Other processes of housekeeping--dishwashing, scrubbing, and washing--prove equally difficult, and it is said that most of the women do things in the hardest possible way, chiefly because the processes are different here and they lack the technique to do their work in the easier way. Naturally, too, when work in the fields has occupied most of their time, they lack also habits of order and routine in their household tasks.

The Italian women, especially those from southern Italy and Sicily, have also spoken of their difficulties in housekeeping under new conditions. In Italy the houses, even of the relatively well-to-do peasants, were two-room affairs with earthen floors and little furniture. The women had little time to give to the care of the house, and its comfort and order were not considered important.

The experience in doing the family washing is said to typify the change. In Italy washing is done once a month, or at most, once a fortnight, in the poorer families. Clothes are placed in a great vat or tub of cold water, covered with a cloth on which is sprinkled wood ashes, and allowed to stand overnight. In the morning they are taken to a stream or fountain, and washed in running water. They are dried on trees and bushes in the bright, Italian sunlight. Such methods of laundry work do not teach the women anything about washing in this country, and they are said to make difficult work of it in many cases. They learn that clothes are boiled here, but they do not know which clothes to boil and which to wash without boiling; and as a result they often boil all sorts of clothing, colored and white, together. In Italy washing is a social function; here it is a task for each individual woman.

DEMANDS OF AMERICAN COOKERY

Cooking in this country varies in difficulty in the different national groups. In the case of the Lithuanians and Poles, for example, the old-country cooking is simple and easily done. Among others it is a fine art, requiring much time and skill. The Italian cooking, of course, is well known, as is also the Hungarian. Among the Bohemians and Croatians, too, the housewives are proverbially good cooks and spend long hours over the preparation of food. Croatian women in this country are said to regard American cookery with scorn. They say that Croatian women do not expect to get a meal in less than two or three hours, while here all the emphasis is on foods that can be prepared in twenty or thirty minutes.

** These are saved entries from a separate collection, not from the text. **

import Mathlib.Analysis.InnerProductSpace.l2Space
import Mathlib.Analysis.InnerProductSpace.Adjoint
import HarnessLib

/-!
# Hilbert–Schmidt sums: independence of the basis and decomposition along an orthogonal sum
(Reed–Simon I, Thm. II.6, Thm. VI.18 and Thm. VI.22 (b), (d); Gelbart, *Automorphic forms on adele
groups* (1975), Lemma 10.6, (10.12)–(10.14))

Topic `Analysis/OperatorTheory`; theorems only (no definition, no named fact, no instance).
Mathlib has no Hilbert–Schmidt class; as in `IntegralOperatorHilbertSchmidt` the Hilbert–Schmidt
norm of a bounded operator `T : E → F` between Hilbert spaces is handled through the sums
`Σ_i ‖T e_i‖²` over Hilbert bases `(e_i)`, here as `ℝ≥0∞`-valued `tsum`s of `‖·‖ₑ ^ 2` (always
defined). This file proves the three facts that turn such a sum into a spectral expression:

* `hasSum_norm_inner_sq`, `tsum_enorm_inner_sq` — **Parseval** `Σ_i |⟨e_i, x⟩|² = ‖x‖²`
  (Mathlib's `HilbertBasis.hasSum_inner_mul_inner` in norm-square form).
* `tsum_enorm_sq_apply_eq_tsum_enorm_sq_adjoint_apply` — `Σ_i ‖T e_i‖² = Σ_k ‖T† f_k‖²` for
  *any* Hilbert bases `(e_i)` of `E` and `(f_k)` of `F` (Parseval twice and Tonelli for sums);
  hence `tsum_enorm_sq_apply_eq_of_hilbertBasis` — **the Hilbert–Schmidt sum does not depend on
  the Hilbert basis** (Reed–Simon I, Thm. VI.18 / VI.22 (b)), and
  `tsum_enorm_sq_conj_apply_eq` — **it is invariant under unitary equivalence**
  `T ↦ U' ∘ T ∘ U⁻¹`.
* `exists_hilbertBasis_sigma` — Hilbert bases `(e^i_k)_k` of pairwise orthogonal complete
  subspaces `V i ≤ E` with dense sum assemble to a Hilbert basis `(e^i_k)_{(i,k)}` of `E`
  (Mathlib `OrthogonalFamily.orthonormal_sigma_orthonormal` with `HilbertBasis.mkOfOrthogonalEqBot`);
  hence `tsum_enorm_sq_apply_eq_tsum_sigma` — **the Hilbert–Schmidt sum of `T` over any Hilbert
  basis of `E = ⊕̂ᵢ V i` is `Σ_i Σ_k ‖T e^i_k‖²`, the sum of the Hilbert–Schmidt sums of the
  blocks `T|_{V i}`** (Reed–Simon I, Thm. VI.22 (d) in block form).

Why this is here. On the compact quotient `X = D_𝔸ˣ ⧸ ℝ_{>0} Dˣ` the tree has the geometric
expansion of `Σ_i ‖R(f) e_i‖²` for every Hilbert basis of `L²(X)`
(`Literature.NumberTheory.Automorphic.QuaternionUnitsTraceHS`, Gelbart (9.11)–(9.13), (10.14)),
and `L²(X)` is the orthogonal sum of irreducible closed invariant subspaces `W ∈ S`, each class
occurring `m(σ)` times (`HilbertRepOrthogonalDecomposition`, `QuaternionUnitsSpectrumDiscrete`).
With `V = (W)_{W ∈ S}` the last item rewrites the left-hand side as `Σ_{W ∈ S} ‖R(f)|_W‖²_{HS}`,
and the unitary invariance groups equivalent `W`'s: `Σ_σ m(σ) ‖σ(f)‖²_{HS}` — the spectral side
of Gelbart's (10.12)/(10.14), `tr R'_ψ(f ⋆ f^*) = Σ m(π') tr π'(f) π'(f)^*`, in the form that needs
no trace class. This is a brick of the inline (D-0026) decomposition of
`Literature.NumberTheory.Automorphic.multiplicity_one_quaternionUnits` /
`strong_multiplicity_one_quaternionUnits` (Gelbart Thm. 10.10, Thm. 10.5 (ii)).

## References

* M. Reed, B. Simon, *Methods of Modern Mathematical Physics I: Functional Analysis* (1972,
  rev. ed. 1980), Thm. II.6 (PDF p. 46), §VI.6 Thm. VI.18 (PDF p. 196), Thm. VI.22 (PDF p. 198)
  of the held copy [ReedSimon1972].
* S. Gelbart, *Automorphic forms on adele groups*, Ann. of Math. Studies 83 (1975), Lemma 10.6,
  (10.12)–(10.14) [Gelbart1975].
-/

noncomputable section

open scoped InnerProductSpace ENNReal ComplexConjugate
open Filter Topology

namespace Literature.Analysis.OperatorTheory

variable {𝕜 : Type*} [RCLike 𝕜] {E F : Type*}
  [NormedAddCommGroup E] [InnerProductSpace 𝕜 E] [CompleteSpace E]
  [NormedAddCommGroup F] [InnerProductSpace 𝕜 F] [CompleteSpace F]

/-! ### Parseval in norm-square form -/

omit [CompleteSpace E] in
/-- **Parseval's identity, norm-square form**: for a Hilbert basis `(e_i)` of `E` and `x ∈ E`,
`Σ_i |⟨e_i, x⟩|² = ‖x‖²` (Mathlib `HilbertBasis.hasSum_inner_mul_inner` with `y = x`, real parts;
Reed–Simon I, Thm. II.6). [cite: ReedSimon1972, Thm. II.6] -/
theorem hasSum_norm_inner_sq {ι : Type*} (b : HilbertBasis ι 𝕜 E) (x : E) :
    HasSum (fun i => ‖⟪b i, x⟫_𝕜‖ ^ 2) (‖x‖ ^ 2) := by
  have h := (b.hasSum_inner_mul_inner x x).map RCLike.re RCLike.continuous_re
  rw [← inner_self_eq_norm_sq (𝕜 := 𝕜)]
  convert h using 1
  funext i
  simp only [Function.comp_apply]
  rw [← inner_conj_symm x (b i), RCLike.conj_mul, ← RCLike.ofReal_pow, RCLike.ofReal_re]

omit [CompleteSpace E] in
/-- Parseval in `ℝ≥0∞`: `Σ_i ‖⟨e_i, x⟩‖ₑ² = ‖x‖ₑ²`. [cite: ReedSimon1972, Thm. II.6] -/
theorem tsum_enorm_inner_sq {ι : Type*} (b : HilbertBasis ι 𝕜 E) (x : E) :
    ∑' i, (‖⟪b i, x⟫_𝕜‖ₑ) ^ 2 = ‖x‖ₑ ^ 2 := by
  have h := hasSum_norm_inner_sq b x
  have h2 : ∀ i, (‖⟪b i, x⟫_𝕜‖ₑ) ^ 2 = ENNReal.ofReal (‖⟪b i, x⟫_𝕜‖ ^ 2) := fun i => by
    rw [← ofReal_norm, ENNReal.ofReal_pow (norm_nonneg _)]
  simp_rw [h2]
  rw [← ENNReal.ofReal_tsum_of_nonneg (fun i => sq_nonneg _) h.summable, h.tsum_eq,
    ← ofReal_norm, ENNReal.ofReal_pow (norm_nonneg _)]

/-! ### The Hilbert–Schmidt sum through the adjoint; independence of the basis -/

/-- **`Σ_i ‖T e_i‖² = Σ_k ‖T† f_k‖²`** for any Hilbert bases `(e_i)` of `E` and `(f_k)` of `F`
and any bounded `T : E → F` (in `ℝ≥0∞`): expand `‖T e_i‖² = Σ_k |⟨f_k, T e_i⟩|²` (Parseval in
`F`), note `⟨f_k, T e_i⟩ = ⟨T† f_k, e_i⟩`, interchange the sums (Tonelli) and resum with Parseval
in `E` (Reed–Simon I, proof of Thm. VI.18). [cite: ReedSimon1972, Thm. VI.18 (proof)] -/
theorem tsum_enorm_sq_apply_eq_tsum_enorm_sq_adjoint_apply {ι ι' : Type*}
    (b : HilbertBasis ι 𝕜 E) (c : HilbertBasis ι' 𝕜 F) (T : E →L[𝕜] F) :
    ∑' i, ‖T (b i)‖ₑ ^ 2 = ∑' k, ‖ContinuousLinearMap.adjoint T (c k)‖ₑ ^ 2 := by
  calc ∑' i, ‖T (b i)‖ₑ ^ 2 = ∑' i, ∑' k, (‖⟪c k, T (b i)⟫_𝕜‖ₑ) ^ 2 := by
        simp_rw [tsum_enorm_inner_sq]
    _ = ∑' k, ∑' i, (‖⟪c k, T (b i)⟫_𝕜‖ₑ) ^ 2 := ENNReal.tsum_comm
    _ = ∑' k, ∑' i, (‖⟪b i, ContinuousLinearMap.adjoint T (c k)⟫_𝕜‖ₑ) ^ 2 := by
        refine tsum_congr fun k => tsum_congr fun i => ?_
        rw [← ContinuousLinearMap.adjoint_inner_left, ← inner_conj_symm, enorm_eq_nnnorm,
          enorm_eq_nnnorm, RCLike.nnnorm_conj]
    _ = ∑' k, ‖ContinuousLinearMap.adjoint T (c k)‖ₑ ^ 2 := by
        simp_rw [tsum_enorm_inner_sq]

/-- **The Hilbert–Schmidt sum `Σ_i ‖T e_i‖²` does not depend on the Hilbert basis**
(Reed–Simon I, Thm. VI.18 and Thm. VI.22 (b)): both sides equal `Σ_k ‖T† f_k‖²` for a Hilbert
basis `(f_k)` of `F` (Mathlib `exists_hilbertBasis`). [cite: ReedSimon1972, Thm. VI.22] -/
theorem tsum_enorm_sq_apply_eq_of_hilbertBasis {ι ι' : Type*}
    (b : HilbertBasis ι 𝕜 E) (b' : HilbertBasis ι' 𝕜 E) (T : E →L[𝕜] F) :
    ∑' i, ‖T (b i)‖ₑ ^ 2 = ∑' j, ‖T (b' j)‖ₑ ^ 2 := by
  obtain ⟨w, c, -⟩ := exists_hilbertBasis 𝕜 F
  rw [tsum_enorm_sq_apply_eq_tsum_enorm_sq_adjoint_apply b c T,
    tsum_enorm_sq_apply_eq_tsum_enorm_sq_adjoint_apply b' c T]

/-- **The Hilbert–Schmidt sum of `T†` equals that of `T`** (Reed–Simon I, Thm. VI.22 (c)).
[cite: ReedSimon1972, Thm. VI.22] -/
theorem tsum_enorm_sq_adjoint_apply_eq {ι ι' : Type*}
    (b : HilbertBasis ι 𝕜 E) (c : HilbertBasis ι' 𝕜 F) (T : E →L[𝕜] F) :
    ∑' k, ‖ContinuousLinearMap.adjoint T (c k)‖ₑ ^ 2 = ∑' i, ‖T (b i)‖ₑ ^ 2 :=
  (tsum_enorm_sq_apply_eq_tsum_enorm_sq_adjoint_apply b c T).symm

/-! ### Unitary invariance -/

section Unitary

variable {E' F' : Type*} [NormedAddCommGroup E'] [InnerProductSpace 𝕜 E'] [CompleteSpace E']
  [NormedAddCommGroup F'] [InnerProductSpace 𝕜 F'] [CompleteSpace F']

omit [CompleteSpace E] [CompleteSpace E'] in
/-- A Hilbert basis transported along a unitary `U : E ≃ E'`: there is a Hilbert basis of `E'`
consisting of the vectors `U e_i` (its `repr` is `U⁻¹` followed by that of `(e_i)`). [folklore] -/
theorem exists_hilbertBasis_map_linearIsometryEquiv {ι : Type*} (b : HilbertBasis ι 𝕜 E)
    (U : E ≃ₗᵢ[𝕜] E') : ∃ b' : HilbertBasis ι 𝕜 E', ∀ i, b' i = U (b i) := by
  refine ⟨⟨U.symm.trans b.repr⟩, fun i => ?_⟩
  classical
  rw [← HilbertBasis.repr_symm_single (⟨U.symm.trans b.repr⟩ : HilbertBasis ι 𝕜 E') i,
    ← HilbertBasis.repr_symm_single b i]
  change (U.symm.trans b.repr).symm (lp.single 2 i (1 : 𝕜)) = U (b.repr.symm (lp.single 2 i 1))
  rw [LinearIsometryEquiv.symm_trans, LinearIsometryEquiv.trans_apply, LinearIsometryEquiv.symm_symm]

omit [CompleteSpace E] [CompleteSpace F] in
/-- **Unitary invariance of the Hilbert–Schmidt sum**: for unitaries `U : E ≃ E'`, `U' : F ≃ F'`
and Hilbert bases `(e_i)` of `E`, `(e'_j)` of `E'`,
`Σ_j ‖U' (T (U⁻¹ e'_j))‖² = Σ_i ‖T e_i‖²` — the operator `U' ∘ T ∘ U⁻¹ : E' → F'` has the same
Hilbert–Schmidt sum as `T` (basis independence applied to the basis `(U e_i)` of `E'`; Reed–Simon
I, Thm. VI.22). In particular unitarily equivalent operators have equal Hilbert–Schmidt sums.
[cite: ReedSimon1972, Thm. VI.22] -/
theorem tsum_enorm_sq_conj_apply_eq {ι ι' : Type*} (b : HilbertBasis ι 𝕜 E)
    (b' : HilbertBasis ι' 𝕜 E') (T : E →L[𝕜] F) (U : E ≃ₗᵢ[𝕜] E') (U' : F ≃ₗᵢ[𝕜] F') :
    ∑' j, ‖U' (T (U.symm (b' j)))‖ₑ ^ 2 = ∑' i, ‖T (b i)‖ₑ ^ 2 := by
  obtain ⟨bU, hbU⟩ := exists_hilbertBasis_map_linearIsometryEquiv b U
  -- the operator `U' ∘ T ∘ U⁻¹` as a continuous linear map
  set S : E' →L[𝕜] F' := (U'.toContinuousLinearEquiv : F →L[𝕜] F') ∘L T ∘L
    (U.symm.toContinuousLinearEquiv : E' →L[𝕜] E) with hS
  have hSapply : ∀ y : E', S y = U' (T (U.symm y)) := fun y => rfl
  calc ∑' j, ‖U' (T (U.symm (b' j)))‖ₑ ^ 2 = ∑' j, ‖S (b' j)‖ₑ ^ 2 := by simp_rw [hSapply]
    _ = ∑' i, ‖S (bU i)‖ₑ ^ 2 := tsum_enorm_sq_apply_eq_of_hilbertBasis b' bU S
    _ = ∑' i, ‖T (b i)‖ₑ ^ 2 := by
        refine tsum_congr fun i => ?_
        rw [hSapply, hbU i, U.symm_apply_apply, U'.enorm_map]

end Unitary

/-! ### Hilbert bases and Hilbert–Schmidt sums along an orthogonal decomposition -/

/-- **Collected Hilbert basis of an orthogonal sum**: if `(V i)` is a family of pairwise
orthogonal complete subspaces of `E` with dense sum (`(⨆ i, V i)ᗮ = 0`, i.e. `E = ⊕̂ᵢ V i`) and
`(e^i_k)_k` is a Hilbert basis of `V i` for each `i`, then `(e^i_k)_{(i,k)}` is a Hilbert basis of
`E` (orthonormal by Mathlib's `OrthogonalFamily.orthonormal_sigma_orthonormal`; complete because a
vector orthogonal to every `e^i_k` has zero projection to each `V i`, by Parseval in `V i`, hence
lies in `(⨆ i, V i)ᗮ`). Reed–Simon I, Thm. II.6 / §II.3. [cite: ReedSimon1972, Thm. II.6] -/
theorem exists_hilbertBasis_sigma {ι : Type*} {κ : ι → Type*} {V : ι → Submodule 𝕜 E}
    [∀ i, CompleteSpace (V i)]
    (hV : OrthogonalFamily 𝕜 (fun i => V i) fun i => (V i).subtypeₗᵢ)
    (hdense : (⨆ i, V i)ᗮ = ⊥) (b : ∀ i, HilbertBasis (κ i) 𝕜 (V i)) :
    ∃ B : HilbertBasis (Σ i, κ i) 𝕜 E, ∀ p, B p = (b p.1 p.2 : E) := by
  have hon : Orthonormal 𝕜 (fun p : Σ i, κ i => ((V p.1).subtypeₗᵢ (b p.1 p.2) : E)) :=
    hV.orthonormal_sigma_orthonormal fun i => (b i).orthonormal
  refine ⟨HilbertBasis.mkOfOrthogonalEqBot hon ?_, fun p => ?_⟩
  · rw [Submodule.eq_bot_iff]
    intro x hx
    have hxi : ∀ i, x ∈ (V i)ᗮ := by
      intro i
      -- the projection of `x` to `V i` has all its coefficients zero
      have hP : ∀ k, ⟪b i k, (V i).orthogonalProjectionOnto x⟫_𝕜 = 0 := by
        intro k
        rw [Submodule.inner_orthogonalProjectionOnto_eq_of_mem_left]
        change ⟪((V i).subtypeₗᵢ (b i k) : E), x⟫_𝕜 = 0
        have hmem : ((V i).subtypeₗᵢ (b i k) : E) ∈ Submodule.span 𝕜
            (Set.range fun p : Σ i, κ i => ((V p.1).subtypeₗᵢ (b p.1 p.2) : E)) :=
          Submodule.subset_span ⟨⟨i, k⟩, rfl⟩
        rw [inner_eq_zero_symm]
        exact Submodule.inner_left_of_mem_orthogonal hmem hx
      have h0 : (V i).orthogonalProjectionOnto x = 0 := by
        have h := tsum_enorm_inner_sq (b i) ((V i).orthogonalProjectionOnto x)
        simp only [hP, enorm_zero, ne_eq, OfNat.ofNat_ne_zero, not_false_eq_true, zero_pow,
          tsum_zero] at h
        have h' : ‖(V i).orthogonalProjectionOnto x‖ₑ = 0 := by
          by_contra hne
          exact (pow_ne_zero 2 hne) h.symm
        exact enorm_eq_zero.mp h'
      exact (Submodule.orthogonalProjectionOnto_eq_zero_iff).mp h0
    have hx' : x ∈ (⨆ i, V i)ᗮ := by
      rw [← Submodule.iInf_orthogonal, Submodule.mem_iInf]
      exact hxi
    rwa [hdense] at hx'
  · rw [HilbertBasis.coe_mkOfOrthogonalEqBot]
    rfl

/-- **The Hilbert–Schmidt sum decomposes along an orthogonal sum of the source**
(Reed–Simon I, Thm. VI.22 (d), block form): for `E = ⊕̂ᵢ V i` as above, Hilbert bases
`(e^i_k)_k` of the `V i`, *any* Hilbert basis `(e_l)` of `E` and any bounded `T : E → F`,
`Σ_l ‖T e_l‖² = Σ_i Σ_k ‖T e^i_k‖²` — the inner sum being the Hilbert–Schmidt sum of the block
`T|_{V i} : V i → F` (of `T|_{V i} : V i → V i` when `T` preserves `V i`). This is the step
"`tr R(f ⋆ f^*) = Σ_j tr π^j(f) π^j(f)^*` once `R = ⊕ π^j` is decomposed" of Gelbart (1975),
(10.12)–(10.14). [cite: ReedSimon1972, Thm. VI.22] [cite: Gelbart1975, (10.12)–(10.14)] -/
theorem tsum_enorm_sq_apply_eq_tsum_sigma {ι : Type*} {κ : ι → Type*} {V : ι → Submodule 𝕜 E}
    [∀ i, CompleteSpace (V i)]
    (hV : OrthogonalFamily 𝕜 (fun i => V i) fun i => (V i).subtypeₗᵢ)
    (hdense : (⨆ i, V i)ᗮ = ⊥) (b : ∀ i, HilbertBasis (κ i) 𝕜 (V i))
    {ι₀ : Type*} (B₀ : HilbertBasis ι₀ 𝕜 E) (T : E →L[𝕜] F) :
    ∑' l, ‖T (B₀ l)‖ₑ ^ 2 = ∑' i, ∑' k, ‖T (b i k)‖ₑ ^ 2 := by
  obtain ⟨B, hB⟩ := exists_hilbertBasis_sigma hV hdense b
  rw [tsum_enorm_sq_apply_eq_of_hilbertBasis B₀ B T, ENNReal.tsum_sigma']
  exact tsum_congr fun i => tsum_congr fun k => by rw [hB]

/-- The same with the blocks written as operators `V i → F` (`T ∘ ι_{V i}`), to which
`tsum_enorm_sq_apply_eq_of_hilbertBasis` / `tsum_enorm_sq_conj_apply_eq` apply on each block.
[cite: ReedSimon1972, Thm. VI.22] -/
theorem tsum_enorm_sq_apply_eq_tsum_sigma_comp_subtype {ι : Type*} {κ : ι → Type*}
    {V : ι → Submodule 𝕜 E} [∀ i, CompleteSpace (V i)]
    (hV : OrthogonalFamily 𝕜 (fun i => V i) fun i => (V i).subtypeₗᵢ)
    (hdense : (⨆ i, V i)ᗮ = ⊥) (b : ∀ i, HilbertBasis (κ i) 𝕜 (V i))
    {ι₀ : Type*} (B₀ : HilbertBasis ι₀ 𝕜 E) (T : E →L[𝕜] F) :
    ∑' l, ‖T (B₀ l)‖ₑ ^ 2 = ∑' i, ∑' k, ‖(T ∘L (V i).subtypeL) (b i k)‖ₑ ^ 2 :=
  tsum_enorm_sq_apply_eq_tsum_sigma hV hdense b B₀ T

end Literature.Analysis.OperatorTheory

It is not always easy to transplant this art of cookery, even if the women had time to practice it here as they did at home. The materials can usually be obtained, although often at a considerable expense, but the equipment with which they cook and the stoves on which they cook are entirely different. The Italian women, for example, cannot bake their bread in the ovens of the stoves that they use here. Tomato paste, for example, is used in great quantities by Italian families, and is made at home by drying the tomatoes in the open air. When an attempt is made to do this in almost any large city the tomatoes get not only the sunshine, but the soot and dirt of the city. The more particular Italians here will not make tomato paste outdoors, but large numbers of Italian families continue to make it, as can be seen by a walk through any Italian district in late August or early September.

In general, in the groups in which cooking was highly developed, a great deal of time was devoted to the preparation of food. If the housewife wishes to reduce her work in this country, she finds that some of the ingredients which make our cooking simpler are unknown to her. The Bohemians, for example, do not know how to use baking powder, and the same is true of the women in Lithuanian, Polish, and Russian groups, where the art of cooking is less developed.